To improve the quality of GPS/A data, the improvement of instruments and/or data processing methods are considered. As mentioned above, the possible source of the multiple reflections, based on the time lag between the direct and multipath signals, is the surface of the pressure-resistant glass sphere storing the acoustic control unit of the transponder (Fig. 3). Such a multipath effect must be identified and improved in actual field experiments. However, even if improving the acoustic unit of the instrument reduced the multipath effect, it requires considerably high monetary and temporal costs to replace or repair them at all sites because each site comprises 3–6 transponders. Thus, we developed a new solution to avoid the misreading of large-amplitude multipath signals, and we provisionally applied it to a waveform analysis.
We designed two different algorithms that avoid misreading of the maximum peak caused by the MC method. Both methods detect a true TWT by reprocessing the correlograms obtained by the MC method.
Peak subtraction (PS) method
This method detects the TWT by subtracting the pseudo peak over an arbitrary threshold C min. The detailed process is as follows.
Calculate the autocorrelation function f syn(t) (Fig. 3a) of the synthetic signal.

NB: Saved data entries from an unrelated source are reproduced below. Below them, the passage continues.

/-- **`(L♯, L♭)` is a Sprung pair for `f` at `p` (trace `a_p = ap`)** — the MAZUR–TATE
CHARACTERISATION of Sprung's ♯/♭ `p`-adic `L`-functions (Sprung 2017 Cor. 4.4–4.5 with Thm. 1.12,
read on the first column of `𝒞_1⋯𝒞_n Ã⁻¹`, see the module docstring): for every level `n ≥ 0`,
`θ_n ≡ −(u_n · L♯ + v_n · L♭) (mod ω_n)` in `Λ ⊗ ℚ_p`, with `θ_n = mazurTateElement f p n` (Pollack's /
Mazur–Tate's modular element, tree variable `1 + T ↔ 1 + p`), `u_n = sharpPoly ap p n`,
`v_n = flatPoly ap p n`, `ω_n = (1+T)^{pⁿ} − 1`, and "`≡ (mod ω_n)` in `Λ ⊗ ℚ_p`" the tree's
`IsCongrModOmega` (with the constant multiplier `ω = −1`). Levels `0` and `1` read `θ_0 ≡ −L♭ (mod T)`,
`θ_1 ≡ −L♯ (mod ω_1)`; at `a_p = 0` the clauses are Pollack's `θ_n ≡ (−1)^{⌊n/2⌋+1} ω_n^± L^±`
(`n` odd: `L⁺ = L♯`; `n` even: `L⁻ = L♭`). A predicate; nothing asserted.
[cite: Sprung2017, Cor. 4.4, Cor. 4.5 and Thm. 1.12 (shape only; nothing asserted)] -/
def IsSprungPair (ap : ℤ) (Lsharp Lflat : IwasawaAlgebra p) : Prop :=
  ∀ n : ℕ, IsCongrModOmega p n (mazurTateElement f p n) (-1)
    (toIwasawa p (sharpPoly ap p n) * Lsharp + toIwasawa p (flatPoly ap p n) * Lflat)

/-- Unfolding lemma for `IsSprungPair`. [cite: Sprung2017, Cor. 4.4 (shape only; nothing asserted)] -/
theorem isSprungPair_iff (ap : ℤ) (Lsharp Lflat : IwasawaAlgebra p) :
    IsSprungPair f p ap Lsharp Lflat ↔
      ∀ n : ℕ, IsCongrModOmega p n (mazurTateElement f p n) (-1)
        (toIwasawa p (sharpPoly ap p n) * Lsharp + toIwasawa p (flatPoly ap p n) * Lflat) :=
  Iff.rfl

Calculate the observation correlation function f obs(t) by taking a cross-correlation of the synthetic and returned signals. Then, derive the correlation coefficient C 0 of the maximum peak and its traveltime t 0 (denoted by an arrow in Fig. 3b).
Normalize f syn(t) by C 0, subtract normalized f syn(t) from f obs(t) after aligning f syn(t) and f obs(t) in t 0, and then obtain f 1(t).

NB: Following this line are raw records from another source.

import Literature.AlgebraicGeometry.Resolution.BlowupsFlatBaseChange
import Literature.AlgebraicGeometry.Resolution.BlowupPrincipalCharts
import Literature.AlgebraicGeometry.Resolution.BlowupChartRsop
import Literature.AlgebraicGeometry.Resolution.ProOpenIdealExtension
import Literature.AlgebraicGeometry.Resolution.IdealSheafLemmas
import HarnessLib

/-!
# The local rings of a blowing up are localizations of the charts of `Bl_{J_s}(Spec 𝒪_{X,s})`

Topic: `Literature/AlgebraicGeometry/Resolution`. For a blowing up `π : X' → X` in the sense of
the universal property (`IsBlowup π J`, `Blowups.lean`; Görtz–Wedhorn I, Def. 13.90) of an
ARBITRARY scheme `X` along an arbitrary quasi-coherent ideal sheaf `J`, and a point `x' ∈ X'`
over `s = π x'`, the local ring `𝒪_{X',x'}` is a localization of a chart ring of the blowing up of
the LOCAL scheme `Spec 𝒪_{X,s}` along the stalk `J_s ⊆ 𝒪_{X,s}`: if `J_s = (c₁, …, c_k)`, then
for some `j` there are a prime `𝔴` of the chart ring `B_j = (𝒪_{X,s}[J_s t])_{(c_j t)}`
(`= 𝒪_{X,s}[J_s/c_j]`, Stacks 0804; `chartRing c j` of `BlowupChartRsop.lean`, the chart of
`AffineBlowup.lean`) and a ring homomorphism `χ : B_j → 𝒪_{X',x'}` which, composed with the
structure map `chartBase c j : 𝒪_{X,s} → B_j` (`reesChartBase`), is the stalk map `π_{x'}^♯`,
and which presents `𝒪_{X',x'}` as the localization `(B_j)_𝔴` (`IsBlowup.exists_reesChart_stalk`).
This is the dictionary through which chart-level commutative algebra (`BlowupChartRsop.lean`:
`isRsopPart_chartFamily_reesChart` is stated for any localization `L` of `chartRing c i` at a
prime over `𝔪`; `BlowupChartRegular.lean`, `HypersurfaceTransformChart.lean`, …) is read off at
the points of an abstract blowing up — node F7 (scheme half) of the chart computation behind
de Jong 1996, 2.4 (`DeJong1996NormalCrossingsBlowupStep`, `NormalCrossingsStrictification.lean`).
All PROVED:

* `germ_ΓSpecIso_inv_apply_eq_stalkMap` — for `φ : 𝒪_{X,x} → B` and `𝔴 ∈ Spec B` over
  `x`, the stalk map of `Spec B → Spec 𝒪_{X,x} → X` at `𝔴`, read on `𝒪_{X,x}`, is `φ`
  followed by `B ≅ Γ(Spec B) → 𝒪_{Spec B,𝔴} = B_𝔴` (Mathlib `Scheme.fromSpecStalk_app`);
  bookkeeping `stalkSpecializes_self_apply` (elementwise form of Mathlib
  `TopCat.Presheaf.stalkSpecializes_refl`), `stalkCongr_hom_…_apply` (loops of stalk
  isomorphisms between equal points are the identity),
  `comap_fromSpecStalk_eq_affineBlowupIdealSheaf` (`ι⁻¹J · 𝒪 = (J_s)~` in the form
  `affineBlowup.idealSheaf J_s`; cf. `comap_fromSpecStalk_eq_ofIdealTop` of
  `AlterationsNormalFormBlowupFormal.lean`).
* `exists_stalk_ringHom_of_chart` — if `q : Spec B → X'` sends `𝔴 ↦ x'`, is an isomorphism on
  the local rings there, and `q ≫ π = Spec φ ≫ (Spec 𝒪_{X,s} → X)`, then
  `χ = (B → B_𝔴 ≅ 𝒪_{X',x'})` satisfies `χ ∘ φ = π^♯_{x'}`, presents `𝒪_{X',x'}` as `B_𝔴`, and
  `𝔴 ∩ 𝒪_{X,s} = 𝔪_s`.
* `IsBlowup.exists_chart_morphism` — **every point of a blowing up has such a chart**
  `q : Spec B_j → X'` through it: blowing ups commute with the flat base change
  `ι : Spec 𝒪_{X,s} → X` (`IsBlowup.pullback_snd_of_flat`, `flat_fromSpecStalk`), and
  `ι⁻¹J · 𝒪 = (J_s)~`, so by uniqueness of blowing ups (`IsBlowup.unique`,
  `affineBlowup.isBlowup`) the base change
  `X' ×_X Spec 𝒪_{X,s}` is `Proj 𝒪_{X,s}[J_s t]`, covered by the charts `Spec B_j`
  (`affineBlowup.iSup_chartOpen_eq_top`); `x'` lifts to the base change
  (`mem_range_pullback_fst_fromSpecStalk_of_eq`), whose projection to `X'` is an isomorphism on
  local rings (`isIso_stalkMap_pullback_fst_fromSpecStalk`).
* `IsBlowup.exists_reesChart_stalk` — the statement of the first paragraph (the two combined;
  the stalks of `Spec B_j` are the localizations of `B_j`, Mathlib
  `StructureSheaf.IsLocalization.to_stalk`).

## Sources

* The Stacks Project, Tag 0804 (the charts `Spec A[I/a]` of a blowing up), Tag 0805 (blowing
  up commutes with flat base change), Tag 01J7 (`Spec 𝒪_{X,x} → X`). [StacksProject]
* U. Görtz, T. Wedhorn, *Algebraic Geometry I*, 2nd ed. (2020), Def. 13.90, Prop. 13.91,
  Prop. 13.92. [GortzWedhorn2020]
-/

noncomputable section

open CategoryTheory CategoryTheory.Limits AlgebraicGeometry TopologicalSpace IsLocalRing
  HomogeneousLocalization

namespace Literature.AlgebraicGeometry.Resolution

open Scheme.IdealSheafData

universe u

/-! ## The stalk map of `Spec B → Spec 𝒪_{X,x} → X` -/

section SpecStalk

/-- In a presheaf, the specialization map of a point to itself is the identity on elements,
for any proof of `x ⤳ x`: elementwise form of Mathlib's `TopCat.Presheaf.stalkSpecializes_refl`.
[folklore] -/
theorem stalkSpecializes_self_apply {T : TopCat.{u}} (F : TopCat.Presheaf CommRingCat.{u} T)
    (x : T) (h : x ⤳ x) (t : F.stalk x) : F.stalkSpecializes h t = t := by
  rw [TopCat.Presheaf.stalkSpecializes_refl F x, CommRingCat.id_apply]

/-- Going around a loop of stalk isomorphisms between inseparable points is the identity.
[folklore] -/
theorem stalkCongr_hom_stalkCongr_hom_apply {T : TopCat.{u}} (F : TopCat.Presheaf CommRingCat.{u} T)
    {x y : T} (e₁ : Inseparable x y) (e₂ : Inseparable y x) (t : F.stalk x) :
    (F.stalkCongr e₂).hom ((F.stalkCongr e₁).hom t) = t := by
  rw [TopCat.Presheaf.stalkCongr_hom, TopCat.Presheaf.stalkCongr_hom,
    TopCat.Presheaf.stalkSpecializes_comp_apply]
  exact stalkSpecializes_self_apply F x _ t

/-- Going around a loop of three stalk isomorphisms between inseparable points is the identity.
[folklore] -/
theorem stalkCongr_hom_stalkCongr_hom_stalkCongr_hom_apply {T : TopCat.{u}}
    (F : TopCat.Presheaf CommRingCat.{u} T) {x y z : T} (e₁ : Inseparable x y)
    (e₂ : Inseparable y z) (e₃ : Inseparable z x) (t : F.stalk x) :
    (F.stalkCongr e₃).hom ((F.stalkCongr e₂).hom ((F.stalkCongr e₁).hom t)) = t := by
  rw [TopCat.Presheaf.stalkCongr_hom, TopCat.Presheaf.stalkCongr_hom,
    TopCat.Presheaf.stalkCongr_hom, TopCat.Presheaf.stalkSpecializes_comp_apply,
    TopCat.Presheaf.stalkSpecializes_comp_apply]
  exact stalkSpecializes_self_apply F x _ t

/-- **The structure map of `Spec B → Spec 𝒪_{X,x} → X` on stalks.** For a ring map
`φ : 𝒪_{X,x} → B` and a point `𝔴 ∈ Spec B` lying over `x` (`x = (Spec φ ≫ ι)(𝔴)`,
`ι : Spec 𝒪_{X,x} → X`), the stalk map of `Spec φ ≫ ι` at `𝔴`, read on `𝒪_{X,x}`, is `φ`
followed by `B ≅ Γ(Spec B) → 𝒪_{Spec B, 𝔴}` (checked on germs: `ι^*` on a neighbourhood
`U ∋ x` is the germ map followed by `𝒪_{X,x} ≅ Γ(Spec 𝒪_{X,x})`, Mathlib
`Scheme.fromSpecStalk_app`). [folklore] -/
theorem germ_ΓSpecIso_inv_apply_eq_stalkMap {Y : Scheme.{u}} (x : Y) {B : CommRingCat.{u}}
    (φ : Y.presheaf.stalk x ⟶ B) (w : Spec B) (H : x = (Spec.map φ ≫ Y.fromSpecStalk x) w)
    (a : Y.presheaf.stalk x) :
    (Spec B).presheaf.germ ⊤ w trivial ((Scheme.ΓSpecIso B).inv (φ a)) =
      (Spec.map φ ≫ Y.fromSpecStalk x).stalkMap w
        ((Y.presheaf.stalkCongr (Inseparable.of_eq H)).hom a) := by
  obtain ⟨U, hxU, f, rfl⟩ := Y.presheaf.exists_germ_eq a
  -- the right-hand side: the germ at `𝔴` of the pulled-back section
  rw [TopCat.Presheaf.stalkCongr_hom, TopCat.Presheaf.germ_stalkSpecializes_apply,
    Scheme.Hom.germ_stalkMap_apply, Scheme.Hom.comp_app]
  erw [CommRingCat.comp_apply]
  -- `ι^*` on `U` is the germ map followed by `𝒪_{X,x} ≅ Γ(Spec 𝒪_{X,x})` and restriction
  erw [Scheme.fromSpecStalk_app hxU, CommRingCat.comp_apply, CommRingCat.comp_apply]
  -- naturality of `(Spec φ)^*` with respect to restriction, then `germ ∘ res = germ`
  have h2 := ConcreteCategory.congr_hom ((Spec.map φ).naturality
    (homOfLE (le_top : (Y.fromSpecStalk x) ⁻¹ᵁ U ≤ ⊤)).op)
    ((Scheme.ΓSpecIso (Y.presheaf.stalk x)).inv (Y.presheaf.germ U x hxU f))
  simp only [CommRingCat.comp_apply] at h2
  erw [h2]
  erw [TopCat.Presheaf.germ_res_apply]
  -- `(Spec φ)^* ∘ (𝒪_{X,x} ≅ Γ) = (B ≅ Γ) ∘ φ`
  have h3 := ConcreteCategory.congr_hom (Scheme.ΓSpecIso_inv_naturality φ)
    (Y.presheaf.germ U x hxU f)
  simp only [CommRingCat.comp_apply] at h3
  erw [← h3]
  rfl

/-- **A chart through a point computes its local ring.** Let `π : X' → X`, `x' ∈ X'`,
`s = π x'`, `φ : 𝒪_{X,s} → B` a ring map and `q : Spec B → X'` a morphism with `q 𝔴 = x'`,
inducing an isomorphism `𝒪_{X',x'} ≅ B_𝔴` on local rings at `𝔴`, and lying over
`Spec φ : Spec B → Spec 𝒪_{X,s}` (`q ≫ π = Spec φ ≫ (Spec 𝒪_{X,s} → X)`). Then the ring map
`χ : B → B_𝔴 ≅ 𝒪_{X',x'}` satisfies `χ ∘ φ = π^♯_{x'}`, presents `𝒪_{X',x'}` as the
localization of `B` at `𝔴`, and `𝔴` lies over the maximal ideal of `𝒪_{X,s}`. [folklore] -/
theorem exists_stalk_ringHom_of_chart {X' X : Scheme.{u}} (π : X' ⟶ X) (x' : X')
    {B : CommRingCat.{u}} (φ : X.presheaf.stalk (π x') ⟶ B) (q : Spec B ⟶ X') (w : Spec B)
    (hq : q w = x') [IsIso (q.stalkMap w)]
    (hsq : q ≫ π = Spec.map φ ≫ X.fromSpecStalk (π x')) :
    ∃ χ : B →+* X'.presheaf.stalk x',
      (∀ a, χ (φ.hom a) = (π.stalkMap x').hom a) ∧
      @IsLocalization.AtPrime _ _ (X'.presheaf.stalk x') _ χ.toAlgebra w.asIdeal _ ∧
      w.asIdeal.comap φ.hom = maximalIdeal (X.presheaf.stalk (π x')) := by
  have H : π x' = (Spec.map φ ≫ X.fromSpecStalk (π x')) w := by
    rw [← hsq, Scheme.Hom.comp_apply, hq]
  -- `τ : B ≅ Γ(Spec B) → 𝒪_{Spec B, 𝔴}`, `χ = τ ≫ (𝒪_{Spec B, 𝔴} ≅ 𝒪_{X', q 𝔴} ≅ 𝒪_{X', x'})`
  let τ : B ⟶ (Spec B).presheaf.stalk w :=
    (Scheme.ΓSpecIso B).inv ≫ (Spec B).presheaf.germ ⊤ w trivial
  let χ₀ : (Spec B).presheaf.stalk w ⟶ X'.presheaf.stalk x' :=
    inv (q.stalkMap w) ≫ (X'.presheaf.stalkCongr (.of_eq hq)).hom
  let χ : B ⟶ X'.presheaf.stalk x' := τ ≫ χ₀
  -- compatibility with `π^♯_{x'}`: a loop of specialization maps between equal points
  have hinv : ∀ t, inv (q.stalkMap w) (q.stalkMap w t) = t := fun t => by
    rw [← CommRingCat.comp_apply, IsIso.hom_inv_id, CommRingCat.id_apply]
  have hcomp : ∀ a, χ.hom (φ.hom a) = (π.stalkMap x').hom a := by
    intro a
    change (X'.presheaf.stalkCongr (.of_eq hq)).hom (inv (q.stalkMap w)
      ((Spec B).presheaf.germ ⊤ w trivial ((Scheme.ΓSpecIso B).inv (φ a)))) = _
    rw [germ_ΓSpecIso_inv_apply_eq_stalkMap (π x') φ w H a]
    have e2 := ConcreteCategory.congr_hom
      (Scheme.Hom.stalkMap_congr_hom (Spec.map φ ≫ X.fromSpecStalk (π x')) (q ≫ π) hsq.symm w)
      ((X.presheaf.stalkCongr (Inseparable.of_eq H)).hom a)
    rw [CommRingCat.comp_apply] at e2
    have e3 : ∀ t, (q ≫ π).stalkMap w t = q.stalkMap w (π.stalkMap (q w) t) := fun t =>
      ConcreteCategory.congr_hom (Scheme.Hom.stalkMap_comp q π w) t
    rw [e2, e3, hinv]
    have h' := ConcreteCategory.congr_hom (Scheme.Hom.stalkMap_congr_point π (q w) x' hq)
    simp only [CommRingCat.comp_apply] at h'
    rw [h']
    exact congrArg _ (stalkCongr_hom_stalkCongr_hom_stalkCongr_hom_apply X.presheaf _ _ _ a)
  -- the localization: `𝒪_{Spec B, 𝔴} = B_𝔴`, transported along `χ₀`
  letI : Algebra B (X'.presheaf.stalk x') := χ.hom.toAlgebra
  letI : Algebra B ((Spec B).presheaf.stalk w) := τ.hom.toAlgebra
  have hloc : IsLocalization.AtPrime ((Spec B).presheaf.stalk w) w.asIdeal :=
    StructureSheaf.IsLocalization.to_stalk (R := B) w
  let ε : (Spec B).presheaf.stalk w ≃ₐ[B] X'.presheaf.stalk x' :=
    AlgEquiv.ofRingEquiv (f := ((asIso (q.stalkMap w)).symm ≪≫
      X'.presheaf.stalkCongr (.of_eq hq)).commRingCatIsoToRingEquiv) fun b => rfl
  haveI hloc' : IsLocalization.AtPrime (X'.presheaf.stalk x') w.asIdeal :=
    IsLocalization.isLocalization_of_algEquiv w.asIdeal.primeCompl ε
  refine ⟨χ.hom, hcomp, hloc', ?_⟩
  -- `𝔴` lies over the maximal ideal: both `B → 𝒪_{X',x'}` and `π^♯_{x'}` detect units
  ext a
  rw [Ideal.mem_comap, ← IsLocalization.AtPrime.to_map_mem_maximal_iff (X'.presheaf.stalk x')
    w.asIdeal (φ.hom a), RingHom.algebraMap_toAlgebra, hcomp a, IsLocalRing.mem_maximalIdeal,
    IsLocalRing.mem_maximalIdeal, mem_nonunits_iff, mem_nonunits_iff, isUnit_map_iff]

end SpecStalk

/-! ## Charts of a blowing up through a point -/

section Chart

variable {X' X : Scheme.{u}} {π : X' ⟶ X} {J : X.IdealSheafData}

/-- The inverse image of `J` along `ι : Spec 𝒪_{X,s} → X` is the ideal sheaf `(J_s)~` of the
stalk, in the form used by `affineBlowup` (cf. `comap_fromSpecStalk_eq_ofIdealTop`). [folklore] -/
theorem comap_fromSpecStalk_eq_affineBlowupIdealSheaf (J : X.IdealSheafData) (s : X) :
    J.comap (X.fromSpecStalk s) = affineBlowup.idealSheaf (stalkIdeal J s) := by
  obtain ⟨U, hU, hxU, -⟩ :=
    exists_isAffineOpen_mem_and_subset (X := X) (x := s) (U := ⊤) (Opens.mem_top _)
  refine Scheme.IdealSheafData.ext_of_isAffine ?_
  rw [affineBlowup.idealSheaf, ideal_ofIdealTop_top,
    ideal_comap_of_le (X.fromSpecStalk s) J ⟨U, hU⟩ ⟨⊤, isAffineOpen_top _⟩
      (top_le_preimage_fromSpecStalk s U hxU),
    appLE_fromSpecStalk_top s U hxU, stalkIdeal_eq_map_germ J ⟨U, hU⟩ hxU, Ideal.map_map]
  rfl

Determine the maximum peak C 1 and its traveltime t 1 (denoted by an arrow in Fig. 3c).
Normalize f syn(t) by C 1, align peaks of f syn(t) and f 1(t) in t 1, and then subtract f syn(t) from f 1(t) and obtain f 2(t) (Fig. 3d).

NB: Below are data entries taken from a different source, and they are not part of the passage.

import Summits.PneNP.PneNP.Theses.SzkEntropy
import Literature.Computability.Complexity.PolynomialEntropyApproximation

/-!
# PneNP / SzkEntropy — the target `PeaThreeNotInP` (stmt-PneNP-10776): library bridge and degree monotonicity

Route `PneNP/SzkEntropy`, target item stmt-PneNP-10776 (`PeaThreeNotInP`, thesis X, rank 0):

  `PEA_3 ∉ PromiseP` — no deterministic polynomial-time algorithm approximates, within one bit,
  the Shannon entropy `H(p(U_n))` of a cubic map `p : F₂ⁿ → F₂^m` given sparsely.

X is an OPEN hardness statement (equivalent to `SZKP_L ⊄ prP` by the completeness theorem of
Dvir–Gutfreund–Rothblum–Vadhan, and stronger than `P ≠ NP` through this route's deciding theorem
`closes`); this file does not settle it.  It records the two elementary facts every later use of
X goes through, as SUPPORT lemmas of the item:

* `szkEntropy_peaThreeNotInP_iff` — the route's inline spelling (`let ev/H/PEA := …; PEA 3 ∉
  PromiseP`, over Mathlib + `Complexity.Promise` only) is DEFINITIONALLY the statement
  `Literature.Computability.Complexity.PEA 3 ∉ PromiseP` about the library's named promise problem
  (`PolynomialEntropyApproximation.lean`), so the library API (`PEA_yes_mono`, `entropy_prod`, …)
  applies to the route decl verbatim;
* `PEA_not_mem_promiseLift_mono` / `szkEntropy_peaThreeNotInP_iff_forall` — hardness of `PEA_d`
  is MONOTONE in the degree bound: a separating language for `PEA_{d'}` separates `PEA_d` for
  `d ≤ d'` (the instance sets only grow with `d`), hence X is the weakest of the statements
  `PEA_d ∉ PromiseP`, `d ≥ 3`, and follows from any of the statements `PEA_d ∉ PromiseP`, `d ≤ 3`
  (in particular from hardness of the quadratic problem `PEA_2`, cf. crux `PeaTwoMemBPP`).

References: Z. Dvir, D. Gutfreund, G. N. Rothblum, S. Vadhan, *On approximating the entropy of
polynomial mappings*, ICS 2011 (ECCC TR10-160), §3 p. 6 and Thm 1.1 / Thm 4.7;
O. Goldreich, *On promise problems* (2006), Def. 1.2.
-/

namespace Summit.PneNP.PneNP.Theorems

open Literature.Computability.Complexity

/-- **The route's target is the library's `PEA 3 ∉ PromiseP`.** The inline `let ev/H/PEA := …`
spelling of `PeaThreeNotInP` (route SzkEntropy, item stmt-PneNP-10776) unfolds, definitionally,
to `Literature.Computability.Complexity.PEA 3 ∉ PromiseP` (same encoding
`sigmaBool (listBool³ (encodingFinBool n) × encodingNatBool)`, same yes/no sets, entropy =
`mapEntropy univ eval`). [DvirGutfreundRothblumVadhan2010, §3 p. 6 (the promise problem PEA)] -/
theorem szkEntropy_peaThreeNotInP_iff :
    Summit.PneNP.PneNP.Theses.SzkEntropy.PeaThreeNotInP ↔ PEA 3 ∉ PromiseP :=
  Iff.rfl

/-- **Promise-class membership of `PEA_d` is antitone in the degree bound**: if some `L ∈ C`
separates `PEA_{d'}` and `d ≤ d'`, the same `L` separates `PEA_d`, because
`(PEA d).yes ⊆ (PEA d').yes` and `(PEA d).no ⊆ (PEA d').no` (`PEA_yes_mono`, `PEA_no_mono`).
[DvirGutfreundRothblumVadhan2010, §3 p. 6; Goldreich2006, Def. 1.2] -/
theorem PEA_mem_promiseLift_of_le {C : Set (Language Bool)} {d d' : ℕ} (h : d ≤ d')
    (hd' : PEA d' ∈ promiseLift C) : PEA d ∈ promiseLift C := by
  obtain ⟨L, hL, hy, hn⟩ := hd'
  exact ⟨L, hL, (PEA_yes_mono h).trans hy, (PEA_no_mono h).trans hn⟩

/-- **Hardness of `PEA_d` is monotone in `d`**: `PEA d ∉ promiseLift C` and `d ≤ d'` give
`PEA d' ∉ promiseLift C` (contrapositive of `PEA_mem_promiseLift_of_le`).
[DvirGutfreundRothblumVadhan2010, §3 p. 6] -/
theorem PEA_not_mem_promiseLift_mono {C : Set (Language Bool)} {d d' : ℕ} (h : d ≤ d')
    (hd : PEA d ∉ promiseLift C) : PEA d' ∉ promiseLift C :=
  fun hd' => hd (PEA_mem_promiseLift_of_le h hd')

/-- **X is the weakest cubic-or-higher hardness statement**: `PeaThreeNotInP` holds iff
`PEA d ∉ PromiseP` for every `d ≥ 3` (upward by `PEA_not_mem_promiseLift_mono`, downward at
`d = 3`). [DvirGutfreundRothblumVadhan2010, §3 p. 6 and Thm 1.1] -/
theorem szkEntropy_peaThreeNotInP_iff_forall :
    Summit.PneNP.PneNP.Theses.SzkEntropy.PeaThreeNotInP ↔ ∀ d : ℕ, 3 ≤ d → PEA d ∉ PromiseP := by
  rw [szkEntropy_peaThreeNotInP_iff]
  exact ⟨fun h d hd => PEA_not_mem_promiseLift_mono hd h, fun h => h 3 le_rfl⟩

/-- **X from hardness in lower degree**: if `PEA d ∉ PromiseP` for some `d ≤ 3` (e.g. if entropy
approximation is already hard for QUADRATIC maps, the negation side of crux `PeaTwoMemBPP` after
derandomisation), then `PeaThreeNotInP`. [DvirGutfreundRothblumVadhan2010, §3 p. 6] -/
theorem szkEntropy_peaThreeNotInP_of_le {d : ℕ} (hd : d ≤ 3) (h : PEA d ∉ PromiseP) :
    Summit.PneNP.PneNP.Theses.SzkEntropy.PeaThreeNotInP :=
  szkEntropy_peaThreeNotInP_iff.2 (PEA_not_mem_promiseLift_mono hd h)

end Summit.PneNP.PneNP.Theorems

Steps 2 to 5 are iterated until C n < C min (Fig. 3). The smallest t n is recognized as the true traveltime t p . f obs(t) with C 0 < C min is excluded from the analysis objects.
Cluster analysis (CA) method
This method applies a specific traveltime correction to a certain correlogram group. All observation correlograms are grouped by applying cluster analysis using the k-means method (Hartingan and Wong 1979), in which the user determines the number of groups in advance.
Determine the observation correlation function of each returned signal.
Find cross-correlation between the observation correlation functions for all combinations.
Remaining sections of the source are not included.